You knew it was coming. Private equity loves a wounded animal, particularly one with a strong brand and market position, and in surfwear giant Billabong they’ve found an ideal target.
According to a report in the Australian Financial Review, private equity firm TPG has lobbed a bid of around $766 million for Billabong, which is battling a perfect storm of problems, including anaemic retail sales around the world, the high Australian dollar and a debt load of $600 million.
The offer is pitched at about $3 a share, which sounds good when you consider the shares have languished at around $1.75 since the company released a shock profit warning in December, just three months after presenting a pretty rosy outlook at its annual general meeting.
But that 70% premium won’t make a takeover any easier to swallow for long-term investors.
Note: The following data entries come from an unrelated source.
import Summits.HubbardSuperconductivity.HubbardSuperconductivity.Theorems.AnisotropyChordTransferFibre3FinXC2Eval
import Summits.HubbardSuperconductivity.HubbardSuperconductivity.Theorems.AnisotropyChordTransferFibre3FinXC2P20aj
import Summits.HubbardSuperconductivity.HubbardSuperconductivity.Theorems.AnisotropyChordTransferFibre3FinXC2P20ak

/-!
# Route `AnisotropyChord` / H0 rotor rung: FIN XBC2 combined (rows `N₁` + C) certificate at `L = 20` — cell facts, part `aj`

Kernel facts `xbcCellAny2 20 (49/50) 20 la lb (c, bn) = true` (evaluator `…FinXC2Eval` on `…FinXB2Eval`, point wedges rewritten to certified literal tables `…FinXC2P20*`) for 1 λ-cell(s)
(`…FinXC2Eval.xbcCheck2`; cell design: g5 `xbc_design.py` (≤ 2.5 % cells, b = bn/20 ≥ 1.04·b_cell), mirrors `xb_mirror.py`/`xc_mirror.py`); assembled in `…FinXC2Twenty`.
Prover seat `hubbard-h0-rotor-p3` g6; helper for piece A = stmt-HubbardSuperconductivity-23918 of rung 19089 (`--supports`, helper class).
WHAT THIS IS NOT: nothing here proves superconductivity in the Hubbard model (rotor TARGET as worded stays FALSE, g15 verdict); kernel facts for the FIN certificate of TWO hypotheses (rows `N₁`, C) of ONE conditional reduction.  Tree imports only; no sorry, no new axioms.
-/

set_option linter.dupNamespace false

namespace Summit.HubbardSuperconductivity.HubbardSuperconductivity.Theorems.AnisotropyChord.Transfer.Fibre3

namespace FinXB

set_option maxHeartbeats 4000000 in
/-- kernel fact: cell 50 at `L = 20` (certified, (c, bn) = ((11/20 : ℚ), 12)). [folklore] -/
theorem xbc2c20_50 : xbcCellAny2 20 (49/50 : ℚ) 20 462153147169615 473706975848856 ((11/20 : ℚ), (12 : ℕ)) = true := by
  unfold xbcCellAny2
  rw [twc20_35_eq, twc20_36_eq]
  decide +kernel

end FinXB

end Summit.HubbardSuperconductivity.HubbardSuperconductivity.Theorems.AnisotropyChord.Transfer.Fibre3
About two years ago, the company was worth $2.97 billion, or as much as $12 a share. An offer of $3 a share still represents an incredible destruction of wealth.
Billabong’s board and its major investors will now be faced with a stark choice between fresh memories (knocking back any takeover) and a new reality (accepting the deal).
The fresh memories will tell them the bid is an opportunistic bit of bargain hunting. This is a company with an iconic global brand, a strong retail footprint and before the last 18 to 24 months, a strong track record of growth and financial performance. If conditions change, surely Billabong can return to something like its former glories.
But the new reality is stark. The retail sector is being hit by structural change, as shoppers reduce the spending and shift this lower spending online. Prices and margins have shrunk. The high Australian dollar seems unlikely to retreat any time soon. Perhaps it would be better to take the money, cut your losses and let someone else tackle this perfect storm.
The investor wrestling most with this is likely to be company founder Gordon Merchant, a man who has seen his fortune shrink from more than $900 million to around $300 million because of Billabong’s decline.
He still retains 15% of the company, and according to his rich list valuation, some spare cash, having sold about $200 million of stock back in 2006 when the shares were worth almost $15.
Merchant has made no signals about re-taking control of the company, but it’s natural for a founder and major shareholder to bristle at the idea of someone buying his company on the cheap. Whether Merchant has the financial firepower to make a bid would be an issue, but he could probably find a supportive investment partner is he wanted to.
If these takeover battles go as they usually do, Billabong’s board will make all the right noises about this being an opportunistic bid and press for a higher price.
But chairman Ted Kunkel will have to seriously entertain the offer from TPG and look for other interested parties in the hope of sparking a mini bidding war. French group PPR SA, which bought rival skate brand Volcom in early 2010 for $607.5 million could be one bidder.
But could the most likely interested party be sitting down at the board table in the form of Gordon Merchant? Time will tell.